**WORK INSTRUCTIONS:** Below is a listing; repeat exactly the lines from the one containing "# The open inputs" to the one containing "(rfwf v3 §4.2, the", both included.

**DATA TO USE:**

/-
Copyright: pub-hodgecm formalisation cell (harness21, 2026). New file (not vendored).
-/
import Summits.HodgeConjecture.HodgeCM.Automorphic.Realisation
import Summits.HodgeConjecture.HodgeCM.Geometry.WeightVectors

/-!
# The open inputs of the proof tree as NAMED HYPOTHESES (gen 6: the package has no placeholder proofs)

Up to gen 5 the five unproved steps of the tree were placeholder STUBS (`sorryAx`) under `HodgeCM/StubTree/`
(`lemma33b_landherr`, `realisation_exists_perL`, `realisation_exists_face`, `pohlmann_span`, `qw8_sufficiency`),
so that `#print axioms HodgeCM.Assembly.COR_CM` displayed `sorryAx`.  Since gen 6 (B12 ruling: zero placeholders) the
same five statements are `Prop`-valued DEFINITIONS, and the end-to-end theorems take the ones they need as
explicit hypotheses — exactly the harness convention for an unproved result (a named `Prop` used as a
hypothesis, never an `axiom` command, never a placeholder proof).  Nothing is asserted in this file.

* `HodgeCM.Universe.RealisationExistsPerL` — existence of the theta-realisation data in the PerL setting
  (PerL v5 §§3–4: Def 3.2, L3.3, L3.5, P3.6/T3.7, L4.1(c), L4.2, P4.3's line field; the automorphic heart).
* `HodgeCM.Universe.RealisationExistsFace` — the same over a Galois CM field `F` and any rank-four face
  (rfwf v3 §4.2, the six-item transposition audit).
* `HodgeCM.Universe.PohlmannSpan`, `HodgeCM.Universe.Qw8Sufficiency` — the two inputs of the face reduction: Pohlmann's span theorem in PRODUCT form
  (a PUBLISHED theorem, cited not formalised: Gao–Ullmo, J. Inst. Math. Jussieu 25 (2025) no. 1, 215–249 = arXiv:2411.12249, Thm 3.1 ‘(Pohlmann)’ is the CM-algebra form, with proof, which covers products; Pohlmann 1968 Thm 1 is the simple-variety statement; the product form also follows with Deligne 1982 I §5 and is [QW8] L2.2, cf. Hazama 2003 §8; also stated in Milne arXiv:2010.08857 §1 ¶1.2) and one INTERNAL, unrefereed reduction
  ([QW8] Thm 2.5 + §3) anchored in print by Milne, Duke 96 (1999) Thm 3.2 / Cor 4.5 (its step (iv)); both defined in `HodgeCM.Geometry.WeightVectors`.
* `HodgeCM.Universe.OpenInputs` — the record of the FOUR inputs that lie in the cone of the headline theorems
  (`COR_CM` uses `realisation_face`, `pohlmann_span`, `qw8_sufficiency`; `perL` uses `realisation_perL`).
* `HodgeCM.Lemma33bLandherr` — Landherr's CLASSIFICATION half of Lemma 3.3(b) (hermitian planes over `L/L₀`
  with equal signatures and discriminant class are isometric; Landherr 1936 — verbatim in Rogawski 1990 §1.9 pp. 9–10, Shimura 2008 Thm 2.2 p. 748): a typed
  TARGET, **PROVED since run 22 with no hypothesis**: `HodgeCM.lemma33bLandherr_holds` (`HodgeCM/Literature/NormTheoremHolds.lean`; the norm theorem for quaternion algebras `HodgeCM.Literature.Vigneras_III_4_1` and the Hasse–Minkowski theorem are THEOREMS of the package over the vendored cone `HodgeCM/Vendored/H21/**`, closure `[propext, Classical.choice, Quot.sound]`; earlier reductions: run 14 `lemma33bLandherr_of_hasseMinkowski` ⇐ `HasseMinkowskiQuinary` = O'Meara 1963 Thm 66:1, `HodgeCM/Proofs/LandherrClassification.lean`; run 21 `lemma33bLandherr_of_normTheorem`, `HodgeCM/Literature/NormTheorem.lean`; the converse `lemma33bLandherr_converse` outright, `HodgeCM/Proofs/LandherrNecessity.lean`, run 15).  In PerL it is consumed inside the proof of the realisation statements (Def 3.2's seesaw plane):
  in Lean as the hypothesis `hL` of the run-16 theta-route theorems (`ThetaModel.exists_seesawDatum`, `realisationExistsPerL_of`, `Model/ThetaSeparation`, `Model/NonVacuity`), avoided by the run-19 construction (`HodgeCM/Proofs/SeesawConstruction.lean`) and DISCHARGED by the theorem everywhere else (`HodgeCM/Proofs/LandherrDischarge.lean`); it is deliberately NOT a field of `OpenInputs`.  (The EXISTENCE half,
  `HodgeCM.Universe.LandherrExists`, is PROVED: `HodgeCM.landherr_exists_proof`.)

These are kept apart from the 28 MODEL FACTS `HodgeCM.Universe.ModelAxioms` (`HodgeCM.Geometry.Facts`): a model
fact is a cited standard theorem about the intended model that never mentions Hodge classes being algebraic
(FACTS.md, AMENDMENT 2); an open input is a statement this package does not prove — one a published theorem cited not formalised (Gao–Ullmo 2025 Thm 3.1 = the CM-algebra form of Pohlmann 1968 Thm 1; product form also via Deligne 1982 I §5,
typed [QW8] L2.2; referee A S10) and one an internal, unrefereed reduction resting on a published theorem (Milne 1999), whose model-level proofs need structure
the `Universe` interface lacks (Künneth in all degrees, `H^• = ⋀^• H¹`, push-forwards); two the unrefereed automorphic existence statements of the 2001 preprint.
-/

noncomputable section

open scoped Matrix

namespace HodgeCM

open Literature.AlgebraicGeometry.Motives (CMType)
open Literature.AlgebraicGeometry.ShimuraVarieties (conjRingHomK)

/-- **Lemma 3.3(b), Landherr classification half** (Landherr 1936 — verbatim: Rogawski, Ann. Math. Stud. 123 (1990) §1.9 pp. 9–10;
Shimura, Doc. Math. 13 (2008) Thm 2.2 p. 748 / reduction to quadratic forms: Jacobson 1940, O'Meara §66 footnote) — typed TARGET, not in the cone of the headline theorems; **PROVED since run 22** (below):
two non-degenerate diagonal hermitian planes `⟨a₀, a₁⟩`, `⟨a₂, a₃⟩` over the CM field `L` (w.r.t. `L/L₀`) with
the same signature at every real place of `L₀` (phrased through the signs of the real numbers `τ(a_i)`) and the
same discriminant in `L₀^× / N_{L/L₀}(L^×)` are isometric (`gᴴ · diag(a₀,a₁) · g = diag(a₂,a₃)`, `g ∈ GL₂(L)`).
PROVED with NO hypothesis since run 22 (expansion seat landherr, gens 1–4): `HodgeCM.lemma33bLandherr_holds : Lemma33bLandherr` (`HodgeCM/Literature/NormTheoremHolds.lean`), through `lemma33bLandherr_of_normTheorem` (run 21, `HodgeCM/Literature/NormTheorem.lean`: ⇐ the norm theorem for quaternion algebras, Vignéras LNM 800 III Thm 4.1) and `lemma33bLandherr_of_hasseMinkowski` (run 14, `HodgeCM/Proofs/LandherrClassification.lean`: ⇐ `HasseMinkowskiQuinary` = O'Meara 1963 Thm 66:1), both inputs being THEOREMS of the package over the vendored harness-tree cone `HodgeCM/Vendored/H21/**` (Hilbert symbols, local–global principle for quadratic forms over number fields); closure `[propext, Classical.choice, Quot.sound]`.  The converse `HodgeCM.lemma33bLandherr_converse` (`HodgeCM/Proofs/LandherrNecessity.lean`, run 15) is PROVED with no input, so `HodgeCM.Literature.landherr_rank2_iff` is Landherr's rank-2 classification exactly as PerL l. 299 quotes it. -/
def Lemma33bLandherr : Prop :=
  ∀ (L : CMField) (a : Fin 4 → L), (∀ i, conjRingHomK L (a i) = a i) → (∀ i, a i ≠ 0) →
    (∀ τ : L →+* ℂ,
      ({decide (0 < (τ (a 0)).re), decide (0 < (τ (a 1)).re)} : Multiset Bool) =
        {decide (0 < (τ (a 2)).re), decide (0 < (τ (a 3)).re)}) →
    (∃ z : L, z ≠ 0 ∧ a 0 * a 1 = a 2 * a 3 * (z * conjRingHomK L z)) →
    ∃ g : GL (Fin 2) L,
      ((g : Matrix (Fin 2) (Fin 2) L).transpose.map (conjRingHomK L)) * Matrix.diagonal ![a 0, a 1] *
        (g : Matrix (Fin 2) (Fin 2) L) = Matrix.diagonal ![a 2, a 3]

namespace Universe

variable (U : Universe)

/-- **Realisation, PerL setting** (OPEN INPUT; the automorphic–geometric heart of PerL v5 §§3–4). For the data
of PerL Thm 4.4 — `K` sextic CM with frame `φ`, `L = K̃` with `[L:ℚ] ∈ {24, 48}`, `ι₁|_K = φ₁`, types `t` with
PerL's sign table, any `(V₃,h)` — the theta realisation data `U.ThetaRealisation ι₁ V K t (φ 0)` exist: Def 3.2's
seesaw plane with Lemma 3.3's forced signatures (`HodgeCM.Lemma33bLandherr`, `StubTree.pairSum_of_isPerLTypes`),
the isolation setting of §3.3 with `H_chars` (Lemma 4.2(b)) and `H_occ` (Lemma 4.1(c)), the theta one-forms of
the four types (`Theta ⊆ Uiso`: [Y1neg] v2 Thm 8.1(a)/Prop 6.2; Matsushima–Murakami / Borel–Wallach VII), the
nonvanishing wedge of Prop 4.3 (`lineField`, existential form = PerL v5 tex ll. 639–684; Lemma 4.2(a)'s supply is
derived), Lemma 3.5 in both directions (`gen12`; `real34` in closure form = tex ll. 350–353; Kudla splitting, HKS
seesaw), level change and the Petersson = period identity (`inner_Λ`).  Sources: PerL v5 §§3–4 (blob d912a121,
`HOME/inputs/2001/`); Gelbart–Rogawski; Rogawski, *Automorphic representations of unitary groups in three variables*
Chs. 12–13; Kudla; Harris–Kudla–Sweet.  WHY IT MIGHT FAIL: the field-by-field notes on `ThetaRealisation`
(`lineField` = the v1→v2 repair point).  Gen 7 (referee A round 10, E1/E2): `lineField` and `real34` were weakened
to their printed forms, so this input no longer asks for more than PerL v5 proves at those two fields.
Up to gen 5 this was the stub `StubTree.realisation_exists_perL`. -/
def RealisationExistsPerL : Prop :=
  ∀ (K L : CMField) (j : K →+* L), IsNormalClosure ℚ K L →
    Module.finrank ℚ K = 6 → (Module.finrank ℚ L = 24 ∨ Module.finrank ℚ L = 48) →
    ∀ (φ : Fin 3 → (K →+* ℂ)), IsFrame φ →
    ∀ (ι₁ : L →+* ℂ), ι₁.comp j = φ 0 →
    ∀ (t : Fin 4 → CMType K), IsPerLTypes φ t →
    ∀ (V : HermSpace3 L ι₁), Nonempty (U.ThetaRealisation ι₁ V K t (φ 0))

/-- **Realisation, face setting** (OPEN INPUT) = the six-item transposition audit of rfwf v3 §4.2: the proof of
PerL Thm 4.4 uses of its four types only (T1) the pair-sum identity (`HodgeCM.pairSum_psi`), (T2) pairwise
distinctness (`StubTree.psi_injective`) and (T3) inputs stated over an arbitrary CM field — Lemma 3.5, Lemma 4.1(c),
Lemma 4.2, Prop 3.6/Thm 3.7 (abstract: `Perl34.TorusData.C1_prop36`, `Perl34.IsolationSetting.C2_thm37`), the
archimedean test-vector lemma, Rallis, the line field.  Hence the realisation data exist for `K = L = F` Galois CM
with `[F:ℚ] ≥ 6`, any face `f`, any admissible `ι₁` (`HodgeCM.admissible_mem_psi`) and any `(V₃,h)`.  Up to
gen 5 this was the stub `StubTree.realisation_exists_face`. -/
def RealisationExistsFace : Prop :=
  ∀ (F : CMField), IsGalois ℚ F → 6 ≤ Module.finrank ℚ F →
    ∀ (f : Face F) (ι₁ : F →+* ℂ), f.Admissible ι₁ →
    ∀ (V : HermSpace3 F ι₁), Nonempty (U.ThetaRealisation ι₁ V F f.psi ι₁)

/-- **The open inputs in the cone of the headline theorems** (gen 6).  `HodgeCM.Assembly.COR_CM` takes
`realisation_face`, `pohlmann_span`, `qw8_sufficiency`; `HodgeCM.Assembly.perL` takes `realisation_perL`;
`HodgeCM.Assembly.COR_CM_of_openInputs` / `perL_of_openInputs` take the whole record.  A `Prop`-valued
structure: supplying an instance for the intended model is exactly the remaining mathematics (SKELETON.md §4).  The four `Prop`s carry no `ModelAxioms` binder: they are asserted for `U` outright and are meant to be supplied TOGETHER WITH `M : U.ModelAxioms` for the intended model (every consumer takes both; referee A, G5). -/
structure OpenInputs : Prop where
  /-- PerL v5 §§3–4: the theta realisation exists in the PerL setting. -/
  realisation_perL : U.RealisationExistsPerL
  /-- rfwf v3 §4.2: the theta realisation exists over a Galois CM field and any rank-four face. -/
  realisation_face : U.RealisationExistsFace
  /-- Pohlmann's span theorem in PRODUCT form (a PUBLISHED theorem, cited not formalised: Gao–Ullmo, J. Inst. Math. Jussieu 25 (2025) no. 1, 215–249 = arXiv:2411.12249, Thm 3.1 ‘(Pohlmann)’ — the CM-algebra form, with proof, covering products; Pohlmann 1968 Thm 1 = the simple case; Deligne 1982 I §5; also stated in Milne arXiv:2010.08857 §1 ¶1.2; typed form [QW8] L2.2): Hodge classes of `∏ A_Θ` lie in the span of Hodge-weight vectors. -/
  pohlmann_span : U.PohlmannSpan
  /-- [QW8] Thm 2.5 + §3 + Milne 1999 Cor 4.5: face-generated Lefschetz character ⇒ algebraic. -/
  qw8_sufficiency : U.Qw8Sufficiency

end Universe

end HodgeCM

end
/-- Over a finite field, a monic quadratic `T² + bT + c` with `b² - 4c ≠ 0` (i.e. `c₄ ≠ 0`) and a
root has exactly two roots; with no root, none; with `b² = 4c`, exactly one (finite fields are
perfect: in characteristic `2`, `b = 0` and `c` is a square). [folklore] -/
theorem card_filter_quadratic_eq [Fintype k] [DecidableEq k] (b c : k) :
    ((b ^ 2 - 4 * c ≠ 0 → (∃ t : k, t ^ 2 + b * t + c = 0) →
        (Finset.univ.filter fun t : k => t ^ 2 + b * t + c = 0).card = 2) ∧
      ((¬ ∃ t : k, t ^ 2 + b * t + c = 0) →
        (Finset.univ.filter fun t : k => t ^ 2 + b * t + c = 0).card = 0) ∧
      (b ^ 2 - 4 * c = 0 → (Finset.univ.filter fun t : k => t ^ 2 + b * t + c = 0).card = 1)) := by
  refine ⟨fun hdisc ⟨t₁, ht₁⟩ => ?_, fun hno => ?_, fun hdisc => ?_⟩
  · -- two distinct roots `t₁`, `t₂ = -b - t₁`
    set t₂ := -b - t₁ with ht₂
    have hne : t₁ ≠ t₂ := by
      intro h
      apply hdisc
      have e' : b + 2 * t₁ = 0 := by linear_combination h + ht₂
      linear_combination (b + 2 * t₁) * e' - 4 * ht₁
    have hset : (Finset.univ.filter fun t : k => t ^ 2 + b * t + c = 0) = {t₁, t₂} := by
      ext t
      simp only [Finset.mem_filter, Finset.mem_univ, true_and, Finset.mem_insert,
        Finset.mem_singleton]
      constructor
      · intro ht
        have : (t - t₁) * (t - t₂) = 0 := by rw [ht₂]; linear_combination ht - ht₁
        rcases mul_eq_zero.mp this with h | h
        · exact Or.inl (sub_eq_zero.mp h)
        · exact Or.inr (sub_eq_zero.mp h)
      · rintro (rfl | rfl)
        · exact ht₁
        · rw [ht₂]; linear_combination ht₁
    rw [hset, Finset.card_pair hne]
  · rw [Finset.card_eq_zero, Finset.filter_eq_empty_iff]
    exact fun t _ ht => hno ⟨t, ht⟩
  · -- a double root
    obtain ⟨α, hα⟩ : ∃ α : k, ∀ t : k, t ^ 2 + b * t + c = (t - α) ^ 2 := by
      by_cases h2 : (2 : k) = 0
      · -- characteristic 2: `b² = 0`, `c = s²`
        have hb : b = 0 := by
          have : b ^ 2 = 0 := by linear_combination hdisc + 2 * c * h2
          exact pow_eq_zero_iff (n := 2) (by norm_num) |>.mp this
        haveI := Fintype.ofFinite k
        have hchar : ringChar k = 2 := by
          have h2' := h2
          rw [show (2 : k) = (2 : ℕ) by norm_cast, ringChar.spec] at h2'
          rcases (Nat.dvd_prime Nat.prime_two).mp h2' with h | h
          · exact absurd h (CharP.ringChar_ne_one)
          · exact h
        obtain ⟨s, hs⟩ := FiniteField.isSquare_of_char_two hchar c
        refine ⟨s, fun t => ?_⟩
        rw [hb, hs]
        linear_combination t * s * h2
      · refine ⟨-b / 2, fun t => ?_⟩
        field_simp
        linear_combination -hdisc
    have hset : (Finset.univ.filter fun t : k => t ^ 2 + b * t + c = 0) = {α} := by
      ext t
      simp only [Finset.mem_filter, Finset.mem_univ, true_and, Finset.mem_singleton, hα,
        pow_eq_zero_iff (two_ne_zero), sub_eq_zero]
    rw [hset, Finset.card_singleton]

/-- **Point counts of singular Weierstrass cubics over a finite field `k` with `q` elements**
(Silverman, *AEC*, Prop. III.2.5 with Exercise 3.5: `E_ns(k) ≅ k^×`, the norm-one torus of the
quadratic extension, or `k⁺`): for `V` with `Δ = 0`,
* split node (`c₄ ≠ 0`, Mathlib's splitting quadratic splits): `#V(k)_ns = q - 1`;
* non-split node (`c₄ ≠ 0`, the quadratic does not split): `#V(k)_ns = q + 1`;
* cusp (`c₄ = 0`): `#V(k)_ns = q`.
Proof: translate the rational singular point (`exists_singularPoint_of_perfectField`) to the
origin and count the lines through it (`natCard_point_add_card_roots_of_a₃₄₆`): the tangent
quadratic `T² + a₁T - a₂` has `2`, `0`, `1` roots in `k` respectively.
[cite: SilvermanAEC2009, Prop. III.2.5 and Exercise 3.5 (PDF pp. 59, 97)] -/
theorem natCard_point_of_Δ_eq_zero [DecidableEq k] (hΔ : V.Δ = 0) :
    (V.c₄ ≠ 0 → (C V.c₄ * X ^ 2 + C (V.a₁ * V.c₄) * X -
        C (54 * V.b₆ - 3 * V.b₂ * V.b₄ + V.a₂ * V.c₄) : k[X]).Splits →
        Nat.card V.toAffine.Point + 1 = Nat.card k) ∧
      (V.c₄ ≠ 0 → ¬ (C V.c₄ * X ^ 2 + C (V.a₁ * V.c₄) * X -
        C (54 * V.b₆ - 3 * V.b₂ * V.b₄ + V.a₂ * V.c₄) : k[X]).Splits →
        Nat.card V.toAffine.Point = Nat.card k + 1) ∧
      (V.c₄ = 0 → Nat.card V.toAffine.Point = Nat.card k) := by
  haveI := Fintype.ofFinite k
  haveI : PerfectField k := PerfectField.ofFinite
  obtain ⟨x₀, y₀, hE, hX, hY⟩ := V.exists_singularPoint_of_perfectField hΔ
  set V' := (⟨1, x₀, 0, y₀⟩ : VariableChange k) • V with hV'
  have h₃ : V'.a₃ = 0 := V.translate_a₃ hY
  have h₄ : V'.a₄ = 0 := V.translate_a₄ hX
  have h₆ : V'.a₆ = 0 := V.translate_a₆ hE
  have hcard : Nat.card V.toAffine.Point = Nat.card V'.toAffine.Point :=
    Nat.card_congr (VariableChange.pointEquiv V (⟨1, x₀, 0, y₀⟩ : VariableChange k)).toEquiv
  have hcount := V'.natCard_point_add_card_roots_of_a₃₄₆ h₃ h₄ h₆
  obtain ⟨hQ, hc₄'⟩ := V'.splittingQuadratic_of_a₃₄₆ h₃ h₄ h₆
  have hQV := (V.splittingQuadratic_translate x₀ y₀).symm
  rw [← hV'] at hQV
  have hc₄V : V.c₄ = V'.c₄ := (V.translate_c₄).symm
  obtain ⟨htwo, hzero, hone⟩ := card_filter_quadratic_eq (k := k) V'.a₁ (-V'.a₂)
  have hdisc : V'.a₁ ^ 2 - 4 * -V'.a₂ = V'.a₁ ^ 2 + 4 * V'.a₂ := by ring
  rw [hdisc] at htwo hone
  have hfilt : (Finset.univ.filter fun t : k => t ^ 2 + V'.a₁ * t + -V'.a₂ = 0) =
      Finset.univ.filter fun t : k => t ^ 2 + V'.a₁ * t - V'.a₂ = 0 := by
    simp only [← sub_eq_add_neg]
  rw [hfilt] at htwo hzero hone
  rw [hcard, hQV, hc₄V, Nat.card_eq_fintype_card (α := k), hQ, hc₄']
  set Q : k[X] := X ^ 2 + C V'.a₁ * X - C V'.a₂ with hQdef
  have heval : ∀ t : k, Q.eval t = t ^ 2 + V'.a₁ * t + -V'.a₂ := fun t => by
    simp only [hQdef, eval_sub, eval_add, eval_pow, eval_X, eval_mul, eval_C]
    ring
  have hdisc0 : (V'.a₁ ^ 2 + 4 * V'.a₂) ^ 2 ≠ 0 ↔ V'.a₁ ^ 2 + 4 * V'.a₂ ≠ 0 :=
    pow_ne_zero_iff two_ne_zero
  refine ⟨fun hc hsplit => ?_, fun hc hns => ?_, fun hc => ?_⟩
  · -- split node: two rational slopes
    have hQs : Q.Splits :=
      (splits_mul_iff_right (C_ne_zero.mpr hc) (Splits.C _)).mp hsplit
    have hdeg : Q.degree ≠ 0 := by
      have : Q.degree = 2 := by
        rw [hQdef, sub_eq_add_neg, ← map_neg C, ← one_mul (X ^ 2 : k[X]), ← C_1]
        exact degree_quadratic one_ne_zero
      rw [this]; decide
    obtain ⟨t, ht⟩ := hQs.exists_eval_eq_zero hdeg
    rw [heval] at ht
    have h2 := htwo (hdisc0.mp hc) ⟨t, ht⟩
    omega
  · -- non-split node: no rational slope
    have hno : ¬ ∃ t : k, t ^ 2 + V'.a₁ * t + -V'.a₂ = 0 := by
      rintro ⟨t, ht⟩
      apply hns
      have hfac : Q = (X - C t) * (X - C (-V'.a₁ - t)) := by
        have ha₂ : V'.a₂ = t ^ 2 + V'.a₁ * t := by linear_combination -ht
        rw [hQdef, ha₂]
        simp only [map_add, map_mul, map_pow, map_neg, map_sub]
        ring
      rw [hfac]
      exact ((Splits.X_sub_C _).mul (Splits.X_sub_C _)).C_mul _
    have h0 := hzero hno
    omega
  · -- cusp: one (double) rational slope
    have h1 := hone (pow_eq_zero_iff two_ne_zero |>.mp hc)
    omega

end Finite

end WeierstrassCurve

**RESPONSE:**
# The open inputs of the proof tree as NAMED HYPOTHESES (gen 6: the package has no placeholder proofs)

Up to gen 5 the five unproved steps of the tree were placeholder STUBS (`sorryAx`) under `HodgeCM/StubTree/`
(`lemma33b_landherr`, `realisation_exists_perL`, `realisation_exists_face`, `pohlmann_span`, `qw8_sufficiency`),
so that `#print axioms HodgeCM.Assembly.COR_CM` displayed `sorryAx`.  Since gen 6 (B12 ruling: zero placeholders) the
same five statements are `Prop`-valued DEFINITIONS, and the end-to-end theorems take the ones they need as
explicit hypotheses — exactly the harness convention for an unproved result (a named `Prop` used as a
hypothesis, never an `axiom` command, never a placeholder proof).  Nothing is asserted in this file.

* `HodgeCM.Universe.RealisationExistsPerL` — existence of the theta-realisation data in the PerL setting
  (PerL v5 §§3–4: Def 3.2, L3.3, L3.5, P3.6/T3.7, L4.1(c), L4.2, P4.3's line field; the automorphic heart).
* `HodgeCM.Universe.RealisationExistsFace` — the same over a Galois CM field `F` and any rank-four face
  (rfwf v3 §4.2, the six-item transposition audit).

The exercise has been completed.